Hace unos días, me encontraba yo en una fiesta y una hermosa dama, a quien no conocía, me abordó y, por razones que ignoro, empezó a contarme los múltiples éxitos de su hijo.
Ahora bien, sucede que mi capacidad de atención es muy escasa cuando el tema de conversación no soy yo mismo[3], así que traté, un tanto desesperadamente, de interrumpir su chorro de palabras haciéndole alguna pregunta.
Lo primero que se me ocurrió fue:
—¿Y ese admirable joven es su único hijo?
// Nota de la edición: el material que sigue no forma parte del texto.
omit [Valued K ℤᵐ⁰] in
/-- **`SL₂ = Sp₂`**: for `g ∈ Sp₂(K)`, `g_{inl,inl} g_{inr,inr} - g_{inl,inr} g_{inr,inl} = 1` (the `(inl, inr)`-entry of
`g J gᵀ = J`). [cite: AndrianovZhuravlev1995, Ch. 1 §3 (the case `n = 1`)] -/
theorem sub_eq_one_of_mem_symplecticGroup_rank_one (g : symplecticGroup (Fin 1) K) :
    (g : Matrix (Fin 1 ⊕ Fin 1) (Fin 1 ⊕ Fin 1) K) (Sum.inl 0) (Sum.inl 0) * (g : Matrix (Fin 1 ⊕ Fin 1) (Fin 1 ⊕ Fin 1) K) (Sum.inr 0) (Sum.inr 0) -
      (g : Matrix (Fin 1 ⊕ Fin 1) (Fin 1 ⊕ Fin 1) K) (Sum.inl 0) (Sum.inr 0) * (g : Matrix (Fin 1 ⊕ Fin 1) (Fin 1 ⊕ Fin 1) K) (Sum.inr 0) (Sum.inl 0) = 1 := by
  have h := SymplecticGroup.mem_iff.1 g.2
  have h' := congrFun (congrFun h (Sum.inl 0)) (Sum.inr 0)
  simp only [Matrix.mul_apply, Fintype.sum_sum_type, Fin.sum_univ_one, Matrix.transpose_apply, Matrix.J,
    Matrix.fromBlocks_apply₁₁, Matrix.fromBlocks_apply₁₂, Matrix.fromBlocks_apply₂₁, Matrix.fromBlocks_apply₂₂,
    Matrix.zero_apply, Matrix.neg_apply, Matrix.one_apply_eq, mul_zero, zero_add, add_zero, mul_neg, mul_one] at h'
  linear_combination -h'

omit [Valued K ℤᵐ⁰] in
/-- For `n = 1` the Borel condition is just `g_{inl,inr} = 0`. [cite: AndrianovZhuravlev1995, Ch. 1 §3 Prop. 3.7] -/
theorem mem_symplecticBorel_iff_rank_one {g : symplecticGroup (Fin 1) K} :
    g ∈ symplecticBorel 1 K ↔ (g : Matrix (Fin 1 ⊕ Fin 1) (Fin 1 ⊕ Fin 1) K) (Sum.inl 0) (Sum.inr 0) = 0 := by
  rw [mem_symplecticBorel_iff, blockTriangular_symplecticBorelOrder_iff]
  constructor
  · rintro ⟨h, -, -⟩
    exact h 0 0
  · intro h
    refine ⟨fun i j => ?_, fun i j hij => absurd hij (by omega), fun i j hij => absurd hij (by omega)⟩
    rw [Subsingleton.elim i 0, Subsingleton.elim j 0]
    exact h

/-- Membership in `B(𝒪) = B(K) ∩ Sp₂(𝒪)` for `n = 1`: `g_{inl,inr} = 0` and the three other entries integral.
[cite: AndrianovZhuravlev1995, Ch. 3 §3 Lemma 3.4] -/
theorem mem_borelInt_iff_rank_one {g : symplecticGroup (Fin 1) K} :
    g ∈ symplecticBorel 1 K ⊓ symplecticInt (Fin 1) K ↔
      (g : Matrix (Fin 1 ⊕ Fin 1) (Fin 1 ⊕ Fin 1) K) (Sum.inl 0) (Sum.inr 0) = 0 ∧
        Valued.v ((g : Matrix (Fin 1 ⊕ Fin 1) (Fin 1 ⊕ Fin 1) K) (Sum.inl 0) (Sum.inl 0)) ≤ 1 ∧ Valued.v ((g : Matrix (Fin 1 ⊕ Fin 1) (Fin 1 ⊕ Fin 1) K) (Sum.inr 0) (Sum.inl 0)) ≤ 1 ∧
          Valued.v ((g : Matrix (Fin 1 ⊕ Fin 1) (Fin 1 ⊕ Fin 1) K) (Sum.inr 0) (Sum.inr 0)) ≤ 1 := by
  rw [Subgroup.mem_inf, mem_symplecticBorel_iff_rank_one, mem_symplecticInt_iff]
  constructor
  · rintro ⟨h0, h⟩
    exact ⟨h0, h _ _, h _ _, h _ _⟩
  · rintro ⟨h0, h₁, h₂, h₃⟩
    refine ⟨h0, ?_⟩
    rintro (i | i) (j | j) <;> rw [Subsingleton.elim i 0, Subsingleton.elim j 0]
    · exact h₁
    · rw [h0, map_zero]; exact zero_le
    · exact h₂
    · exact h₃

/-- **`t_mB(𝒪)t_m⁻¹` for `n = 1`**: `g ∈ t_mB(𝒪)t_m⁻¹` iff `g_{inl,inr} = 0`, `g_{inl,inl}, g_{inr,inr} ∈ 𝒪` and
`v(g_{inr,inl}) ≤ exp(2m)` (conjugation by `t_m⁻¹` multiplies the `(inr, inl)`-entry by `ϖ^{2m}`).
[cite: CartierCorvallis1979, §IV (4.2)] [cite: Macdonald1995, Ch. V (2.6)] -/
theorem mem_conjAct_borelInt_iff_rank_one (hϖ : Valued.v ϖ = WithZero.exp (-1 : ℤ)) {t : symplecticGroup (Fin 1) K} {m : ℤ}
    (ht : (t : Matrix (Fin 1 ⊕ Fin 1) (Fin 1 ⊕ Fin 1) K) =
      Matrix.diagonal fun s => ϖ ^ Sum.elim (fun _ : Fin 1 => m) (-fun _ : Fin 1 => m) s)
    {g : symplecticGroup (Fin 1) K} :
    g ∈ toConjAct t • (symplecticBorel 1 K ⊓ symplecticInt (Fin 1) K) ↔
      (g : Matrix (Fin 1 ⊕ Fin 1) (Fin 1 ⊕ Fin 1) K) (Sum.inl 0) (Sum.inr 0) = 0 ∧
        Valued.v ((g : Matrix (Fin 1 ⊕ Fin 1) (Fin 1 ⊕ Fin 1) K) (Sum.inl 0) (Sum.inl 0)) ≤ 1 ∧
          Valued.v ((g : Matrix (Fin 1 ⊕ Fin 1) (Fin 1 ⊕ Fin 1) K) (Sum.inr 0) (Sum.inl 0)) ≤ WithZero.exp (2 * m) ∧
            Valued.v ((g : Matrix (Fin 1 ⊕ Fin 1) (Fin 1 ⊕ Fin 1) K) (Sum.inr 0) (Sum.inr 0)) ≤ 1 := by
  have hϖ0 := uniformizer_ne_zero hϖ
  have ht' := coe_inv_eq_diagonal_zpow_neg hϖ ht
  rw [Subgroup.mem_pointwise_smul_iff_inv_smul_mem, ← toConjAct_inv, toConjAct_smul, mem_borelInt_iff_rank_one]
  simp only [coe_conj_apply_of_coe_eq_diagonal_zpow hϖ0 ht', Sum.elim_inl, Sum.elim_inr, Pi.neg_apply, neg_neg,
    sub_self, zpow_zero, one_mul, map_mul, v_uniformizer_zpow hϖ]
  have e : -m - m = -(2 * m) := by ring
  have e' : -(m - -m) = -(2 * m) := by ring
  rw [e, e', mul_eq_zero, or_iff_right (zpow_ne_zero _ hϖ0)]
  refine and_congr_right fun _ => and_congr_right fun _ => and_congr_left fun _ => ?_
  constructor
  · intro h
    have h' := mul_le_mul_right h (WithZero.exp (2 * m))
    rwa [← mul_assoc, ← WithZero.exp_add, add_neg_cancel, WithZero.exp_zero, one_mul, mul_one] at h'
  · intro h
    have h' := mul_le_mul_right h (WithZero.exp (-(2 * m)))
    rwa [← WithZero.exp_add, neg_add_cancel, WithZero.exp_zero] at h'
A lo que la dama respondió muy seriamente:
—¡Oh, no! También tengo una hija.
Había valido la pena, después de todo. La señora no podía comprender por qué había soltado yo la carcajada, lleno de regocijo y, aun después de que se lo explicara, le costó ver el aspecto divertido de su respuesta.
Naturalmente, el meollo de la situación no era que la señora no me hubiera oído (eso podría haberle sucedido a cualquiera), sino que me parecía que reflejaba perfectamente el modo en que anticuadas tradiciones de pensamiento impiden el conocimiento del Universo tal como es.
En la sociedad preindustrial, por ejemplo, los niños eran mucho más valiosos que las niñas. Los niños se convertirían en hombres y representaban por lo tanto, en potencia, la ayuda que tan desesperadamente necesaria era en la granja o en el Ejército. Las niñas se convertirían, simplemente, en mujeres, a las que había que casar a costa de grandes gastos. Por consiguiente, existía una acusada tendencia a pasar por alto a las hijas y a identificar «hijo» en general con «hijo» sólo de sexo masculino.
Yo creo que esa actitud subsiste todavía, aun cuando quien la posea no sea consciente de ella y negaría ardientemente su existencia si se le acusara de tenerla. Yo creo que cuando la hermosa dama oyó «su único hijo», entendió «su único descendiente» y respondió en consecuencia.
¿Qué tiene todo esto que ver con este capítulo? Pues que los científicos tienen problemas similares y todavía hoy no pueden liberarse total y absolutamente de algunas formas de pensamiento anticuadas.
Por ejemplo, todos creemos saber a qué nos referimos cuando hablamos del «peso» de algo, y todos creemos saber a qué nos referimos cuando decimos que estamos «pesando» algo o que una cosa es «más pesada» o «más ligera» que otra.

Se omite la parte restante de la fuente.